A line below contains "refine integrableOn_const ?_", and a later one contains "by_cases htC : t ≤ 2 * C". Repeat both, with every line between them, exactly.

[Dataset entries]
..........
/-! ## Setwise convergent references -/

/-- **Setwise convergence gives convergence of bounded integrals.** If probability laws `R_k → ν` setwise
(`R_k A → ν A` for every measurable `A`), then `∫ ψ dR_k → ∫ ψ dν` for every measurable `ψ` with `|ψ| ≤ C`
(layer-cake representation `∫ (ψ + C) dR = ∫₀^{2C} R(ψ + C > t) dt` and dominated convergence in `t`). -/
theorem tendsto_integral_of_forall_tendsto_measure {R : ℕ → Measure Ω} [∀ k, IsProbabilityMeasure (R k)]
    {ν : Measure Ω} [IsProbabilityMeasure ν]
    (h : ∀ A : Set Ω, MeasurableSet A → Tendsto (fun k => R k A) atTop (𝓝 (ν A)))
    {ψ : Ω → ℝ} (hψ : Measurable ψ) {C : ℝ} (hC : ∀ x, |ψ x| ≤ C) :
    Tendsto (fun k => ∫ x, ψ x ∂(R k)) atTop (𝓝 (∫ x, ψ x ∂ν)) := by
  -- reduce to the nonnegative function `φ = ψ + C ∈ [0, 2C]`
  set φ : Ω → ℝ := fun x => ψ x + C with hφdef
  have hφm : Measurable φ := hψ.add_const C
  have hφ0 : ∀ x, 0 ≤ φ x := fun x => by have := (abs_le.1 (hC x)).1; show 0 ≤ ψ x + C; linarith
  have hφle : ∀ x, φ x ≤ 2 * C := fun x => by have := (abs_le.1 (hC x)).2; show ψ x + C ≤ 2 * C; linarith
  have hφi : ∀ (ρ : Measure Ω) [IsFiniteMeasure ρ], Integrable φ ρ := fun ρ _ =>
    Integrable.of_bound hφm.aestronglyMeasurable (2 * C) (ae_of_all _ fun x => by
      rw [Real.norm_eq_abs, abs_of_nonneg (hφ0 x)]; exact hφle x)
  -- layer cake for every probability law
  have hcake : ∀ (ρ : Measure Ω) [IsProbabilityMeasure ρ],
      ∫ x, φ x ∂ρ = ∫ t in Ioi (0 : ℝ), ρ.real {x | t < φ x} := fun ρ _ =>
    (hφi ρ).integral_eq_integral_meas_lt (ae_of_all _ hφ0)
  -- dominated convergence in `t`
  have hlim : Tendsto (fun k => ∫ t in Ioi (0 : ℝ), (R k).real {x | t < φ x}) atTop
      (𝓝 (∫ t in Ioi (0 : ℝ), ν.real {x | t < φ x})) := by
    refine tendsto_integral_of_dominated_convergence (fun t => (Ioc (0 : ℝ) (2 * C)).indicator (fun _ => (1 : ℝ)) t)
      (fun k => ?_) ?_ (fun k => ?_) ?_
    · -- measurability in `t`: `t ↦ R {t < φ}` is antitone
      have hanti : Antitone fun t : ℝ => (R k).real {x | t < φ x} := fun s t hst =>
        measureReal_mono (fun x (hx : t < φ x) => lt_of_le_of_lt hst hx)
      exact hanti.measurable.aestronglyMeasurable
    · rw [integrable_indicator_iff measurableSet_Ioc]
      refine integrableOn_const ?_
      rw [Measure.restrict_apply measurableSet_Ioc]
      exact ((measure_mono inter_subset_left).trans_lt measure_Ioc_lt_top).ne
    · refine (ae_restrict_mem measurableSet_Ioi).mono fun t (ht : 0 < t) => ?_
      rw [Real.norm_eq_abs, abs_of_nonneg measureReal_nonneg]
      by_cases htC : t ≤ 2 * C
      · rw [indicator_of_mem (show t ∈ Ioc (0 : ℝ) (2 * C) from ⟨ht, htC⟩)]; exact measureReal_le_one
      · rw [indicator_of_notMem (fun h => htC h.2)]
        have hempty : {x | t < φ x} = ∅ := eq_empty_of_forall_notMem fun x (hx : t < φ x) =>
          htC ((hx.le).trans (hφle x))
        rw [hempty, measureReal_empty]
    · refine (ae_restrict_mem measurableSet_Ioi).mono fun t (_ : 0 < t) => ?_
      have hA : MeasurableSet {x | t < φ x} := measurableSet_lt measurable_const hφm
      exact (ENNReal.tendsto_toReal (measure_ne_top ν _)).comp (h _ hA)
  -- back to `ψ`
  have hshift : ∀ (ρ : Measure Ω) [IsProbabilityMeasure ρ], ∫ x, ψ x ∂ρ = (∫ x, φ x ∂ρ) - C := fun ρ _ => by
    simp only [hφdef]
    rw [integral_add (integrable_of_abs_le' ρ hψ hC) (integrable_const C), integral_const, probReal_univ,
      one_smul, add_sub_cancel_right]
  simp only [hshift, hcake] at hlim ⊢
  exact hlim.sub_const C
..........
=== Written response ===
      refine integrableOn_const ?_
      rw [Measure.restrict_apply measurableSet_Ioc]
      exact ((measure_mono inter_subset_left).trans_lt measure_Ioc_lt_top).ne
    · refine (ae_restrict_mem measurableSet_Ioi).mono fun t (ht : 0 < t) => ?_
      rw [Real.norm_eq_abs, abs_of_nonneg measureReal_nonneg]
      by_cases htC : t ≤ 2 * C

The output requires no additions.